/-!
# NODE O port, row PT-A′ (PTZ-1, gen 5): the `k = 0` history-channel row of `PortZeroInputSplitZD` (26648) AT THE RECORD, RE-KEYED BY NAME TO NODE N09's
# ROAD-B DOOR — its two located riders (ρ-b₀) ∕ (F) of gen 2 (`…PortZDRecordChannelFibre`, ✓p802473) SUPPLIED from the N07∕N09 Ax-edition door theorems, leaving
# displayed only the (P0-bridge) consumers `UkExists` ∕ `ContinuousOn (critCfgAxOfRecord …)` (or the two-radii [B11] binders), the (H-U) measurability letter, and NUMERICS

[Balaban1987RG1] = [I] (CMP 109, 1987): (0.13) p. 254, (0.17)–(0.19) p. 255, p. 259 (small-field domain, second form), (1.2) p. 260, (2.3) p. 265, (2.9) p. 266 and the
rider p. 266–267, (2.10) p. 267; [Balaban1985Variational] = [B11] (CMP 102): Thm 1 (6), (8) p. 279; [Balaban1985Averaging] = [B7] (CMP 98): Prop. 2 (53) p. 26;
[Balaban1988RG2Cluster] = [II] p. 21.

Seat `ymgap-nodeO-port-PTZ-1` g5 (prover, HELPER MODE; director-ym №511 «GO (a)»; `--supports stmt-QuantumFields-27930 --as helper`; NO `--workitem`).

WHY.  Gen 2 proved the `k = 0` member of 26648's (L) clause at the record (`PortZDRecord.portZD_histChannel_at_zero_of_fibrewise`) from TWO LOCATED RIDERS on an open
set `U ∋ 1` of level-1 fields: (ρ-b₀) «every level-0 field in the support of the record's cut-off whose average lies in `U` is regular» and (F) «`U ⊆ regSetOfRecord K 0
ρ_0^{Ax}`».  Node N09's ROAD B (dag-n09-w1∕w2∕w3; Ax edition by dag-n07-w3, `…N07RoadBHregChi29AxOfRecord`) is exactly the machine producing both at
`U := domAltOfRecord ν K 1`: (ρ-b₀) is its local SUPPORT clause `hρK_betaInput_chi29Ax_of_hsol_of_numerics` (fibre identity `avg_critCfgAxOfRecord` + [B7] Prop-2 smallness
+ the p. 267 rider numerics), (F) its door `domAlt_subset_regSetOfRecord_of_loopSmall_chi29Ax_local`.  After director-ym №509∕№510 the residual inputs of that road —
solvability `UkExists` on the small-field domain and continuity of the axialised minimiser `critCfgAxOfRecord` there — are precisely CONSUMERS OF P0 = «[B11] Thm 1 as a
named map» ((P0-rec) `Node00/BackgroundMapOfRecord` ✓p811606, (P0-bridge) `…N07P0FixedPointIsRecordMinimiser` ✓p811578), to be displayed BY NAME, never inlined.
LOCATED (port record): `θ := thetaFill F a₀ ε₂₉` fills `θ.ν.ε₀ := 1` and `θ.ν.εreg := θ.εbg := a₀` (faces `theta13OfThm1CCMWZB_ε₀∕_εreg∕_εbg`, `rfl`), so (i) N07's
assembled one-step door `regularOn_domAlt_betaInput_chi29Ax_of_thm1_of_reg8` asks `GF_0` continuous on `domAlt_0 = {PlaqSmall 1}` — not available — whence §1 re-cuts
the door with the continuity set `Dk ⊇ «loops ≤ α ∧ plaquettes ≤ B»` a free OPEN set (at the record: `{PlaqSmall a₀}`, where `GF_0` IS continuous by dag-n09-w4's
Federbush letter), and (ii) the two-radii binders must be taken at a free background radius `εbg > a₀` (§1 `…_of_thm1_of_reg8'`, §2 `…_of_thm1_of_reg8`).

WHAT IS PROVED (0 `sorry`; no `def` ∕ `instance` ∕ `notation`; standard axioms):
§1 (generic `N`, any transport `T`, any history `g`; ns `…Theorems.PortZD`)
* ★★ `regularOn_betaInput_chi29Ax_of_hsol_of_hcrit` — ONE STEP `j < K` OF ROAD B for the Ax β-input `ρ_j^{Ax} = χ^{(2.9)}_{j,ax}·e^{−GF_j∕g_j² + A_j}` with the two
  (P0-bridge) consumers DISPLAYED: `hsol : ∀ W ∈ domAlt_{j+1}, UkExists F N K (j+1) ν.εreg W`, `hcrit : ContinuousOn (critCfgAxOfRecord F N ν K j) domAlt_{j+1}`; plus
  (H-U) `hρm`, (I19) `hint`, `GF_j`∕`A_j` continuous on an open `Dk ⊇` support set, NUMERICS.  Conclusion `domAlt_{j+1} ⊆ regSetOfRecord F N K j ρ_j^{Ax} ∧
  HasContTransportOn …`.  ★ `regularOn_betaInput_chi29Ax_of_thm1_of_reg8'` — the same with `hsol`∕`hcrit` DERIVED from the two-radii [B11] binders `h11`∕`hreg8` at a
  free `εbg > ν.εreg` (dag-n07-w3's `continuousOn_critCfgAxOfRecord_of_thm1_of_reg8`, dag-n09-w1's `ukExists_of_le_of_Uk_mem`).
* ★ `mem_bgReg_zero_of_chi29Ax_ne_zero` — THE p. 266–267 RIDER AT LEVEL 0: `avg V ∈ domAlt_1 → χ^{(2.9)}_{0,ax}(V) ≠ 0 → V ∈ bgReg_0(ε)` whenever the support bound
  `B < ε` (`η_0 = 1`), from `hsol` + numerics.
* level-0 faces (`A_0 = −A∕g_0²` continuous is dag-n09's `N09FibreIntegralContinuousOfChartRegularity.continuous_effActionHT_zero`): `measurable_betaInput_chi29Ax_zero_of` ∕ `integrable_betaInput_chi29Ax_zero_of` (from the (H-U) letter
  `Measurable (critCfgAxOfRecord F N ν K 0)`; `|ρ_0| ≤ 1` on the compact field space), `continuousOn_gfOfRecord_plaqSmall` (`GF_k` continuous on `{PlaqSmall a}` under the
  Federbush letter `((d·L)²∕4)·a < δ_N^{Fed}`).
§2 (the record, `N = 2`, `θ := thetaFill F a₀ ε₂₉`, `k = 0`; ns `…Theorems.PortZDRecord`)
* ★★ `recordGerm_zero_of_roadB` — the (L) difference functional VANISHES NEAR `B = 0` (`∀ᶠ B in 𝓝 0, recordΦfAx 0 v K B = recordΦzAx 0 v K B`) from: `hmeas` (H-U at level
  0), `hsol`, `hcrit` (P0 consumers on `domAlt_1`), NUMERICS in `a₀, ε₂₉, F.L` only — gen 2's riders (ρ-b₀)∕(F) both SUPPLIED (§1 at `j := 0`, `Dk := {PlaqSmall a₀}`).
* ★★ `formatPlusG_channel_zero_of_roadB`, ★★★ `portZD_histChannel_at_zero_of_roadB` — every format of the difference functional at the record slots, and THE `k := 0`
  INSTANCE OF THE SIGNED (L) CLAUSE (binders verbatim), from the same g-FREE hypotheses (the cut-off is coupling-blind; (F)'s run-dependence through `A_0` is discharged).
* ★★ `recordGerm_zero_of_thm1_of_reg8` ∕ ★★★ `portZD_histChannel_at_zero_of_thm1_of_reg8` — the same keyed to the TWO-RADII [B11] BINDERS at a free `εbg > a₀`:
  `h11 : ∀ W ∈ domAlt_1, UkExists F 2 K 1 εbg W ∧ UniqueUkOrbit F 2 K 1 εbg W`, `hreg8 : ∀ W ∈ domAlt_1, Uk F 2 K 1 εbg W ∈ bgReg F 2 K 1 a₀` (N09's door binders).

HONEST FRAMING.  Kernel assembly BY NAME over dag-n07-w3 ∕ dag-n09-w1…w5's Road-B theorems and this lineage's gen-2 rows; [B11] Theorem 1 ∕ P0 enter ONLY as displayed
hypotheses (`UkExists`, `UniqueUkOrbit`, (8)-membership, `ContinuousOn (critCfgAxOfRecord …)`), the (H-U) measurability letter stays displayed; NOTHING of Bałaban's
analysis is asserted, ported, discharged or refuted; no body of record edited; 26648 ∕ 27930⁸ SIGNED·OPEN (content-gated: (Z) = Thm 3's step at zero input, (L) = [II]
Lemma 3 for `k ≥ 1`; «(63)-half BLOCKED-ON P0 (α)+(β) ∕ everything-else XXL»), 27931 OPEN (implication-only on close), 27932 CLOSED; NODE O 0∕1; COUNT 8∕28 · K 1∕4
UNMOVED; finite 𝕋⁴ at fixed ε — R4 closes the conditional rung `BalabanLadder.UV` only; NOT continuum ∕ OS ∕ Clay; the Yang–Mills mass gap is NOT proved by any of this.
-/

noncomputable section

──────────────────────────────

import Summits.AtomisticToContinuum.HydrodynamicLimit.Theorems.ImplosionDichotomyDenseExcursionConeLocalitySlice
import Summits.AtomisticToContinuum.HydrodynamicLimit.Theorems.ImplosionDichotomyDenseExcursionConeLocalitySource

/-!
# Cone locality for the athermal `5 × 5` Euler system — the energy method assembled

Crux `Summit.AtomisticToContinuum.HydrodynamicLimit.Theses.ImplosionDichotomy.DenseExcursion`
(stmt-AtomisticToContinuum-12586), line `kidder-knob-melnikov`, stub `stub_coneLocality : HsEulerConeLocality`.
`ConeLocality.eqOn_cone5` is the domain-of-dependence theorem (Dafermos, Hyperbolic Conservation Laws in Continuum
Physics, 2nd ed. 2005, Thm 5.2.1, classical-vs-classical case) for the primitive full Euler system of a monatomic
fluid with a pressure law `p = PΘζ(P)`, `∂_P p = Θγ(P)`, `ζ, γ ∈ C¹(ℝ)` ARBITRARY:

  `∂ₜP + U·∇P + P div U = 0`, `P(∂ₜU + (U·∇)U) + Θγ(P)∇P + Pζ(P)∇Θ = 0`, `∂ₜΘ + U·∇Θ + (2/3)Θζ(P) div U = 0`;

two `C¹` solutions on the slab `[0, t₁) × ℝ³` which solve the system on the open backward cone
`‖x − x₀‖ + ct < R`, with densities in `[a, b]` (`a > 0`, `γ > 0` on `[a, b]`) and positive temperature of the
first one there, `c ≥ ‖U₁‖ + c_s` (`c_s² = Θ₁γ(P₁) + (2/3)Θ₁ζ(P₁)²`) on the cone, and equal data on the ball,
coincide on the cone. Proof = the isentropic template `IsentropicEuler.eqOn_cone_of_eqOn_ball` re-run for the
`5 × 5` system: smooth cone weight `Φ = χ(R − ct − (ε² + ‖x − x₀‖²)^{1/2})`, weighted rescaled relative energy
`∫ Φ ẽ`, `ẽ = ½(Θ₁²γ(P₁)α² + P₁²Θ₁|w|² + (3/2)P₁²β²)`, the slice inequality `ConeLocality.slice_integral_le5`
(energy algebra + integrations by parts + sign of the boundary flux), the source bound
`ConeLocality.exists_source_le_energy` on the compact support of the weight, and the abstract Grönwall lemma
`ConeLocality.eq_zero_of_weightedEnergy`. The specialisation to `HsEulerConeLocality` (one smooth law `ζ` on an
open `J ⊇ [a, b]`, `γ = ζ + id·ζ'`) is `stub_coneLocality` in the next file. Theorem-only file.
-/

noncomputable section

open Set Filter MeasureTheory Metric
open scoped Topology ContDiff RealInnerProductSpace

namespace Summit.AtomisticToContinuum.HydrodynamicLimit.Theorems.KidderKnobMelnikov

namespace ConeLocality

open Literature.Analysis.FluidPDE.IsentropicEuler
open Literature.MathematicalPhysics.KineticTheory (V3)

──────────────────────────────

> **TASK STATEMENT**
Return exactly, and only, the lines above starting at the line that contains "open Literature.Analysis.FluidPDE.IsentropicEuler" and ending at the line that contains "open Literature.MathematicalPhysics.KineticTheory (V3)".

> **THE ANSWER**
open Literature.Analysis.FluidPDE.IsentropicEuler
open Literature.MathematicalPhysics.KineticTheory (V3)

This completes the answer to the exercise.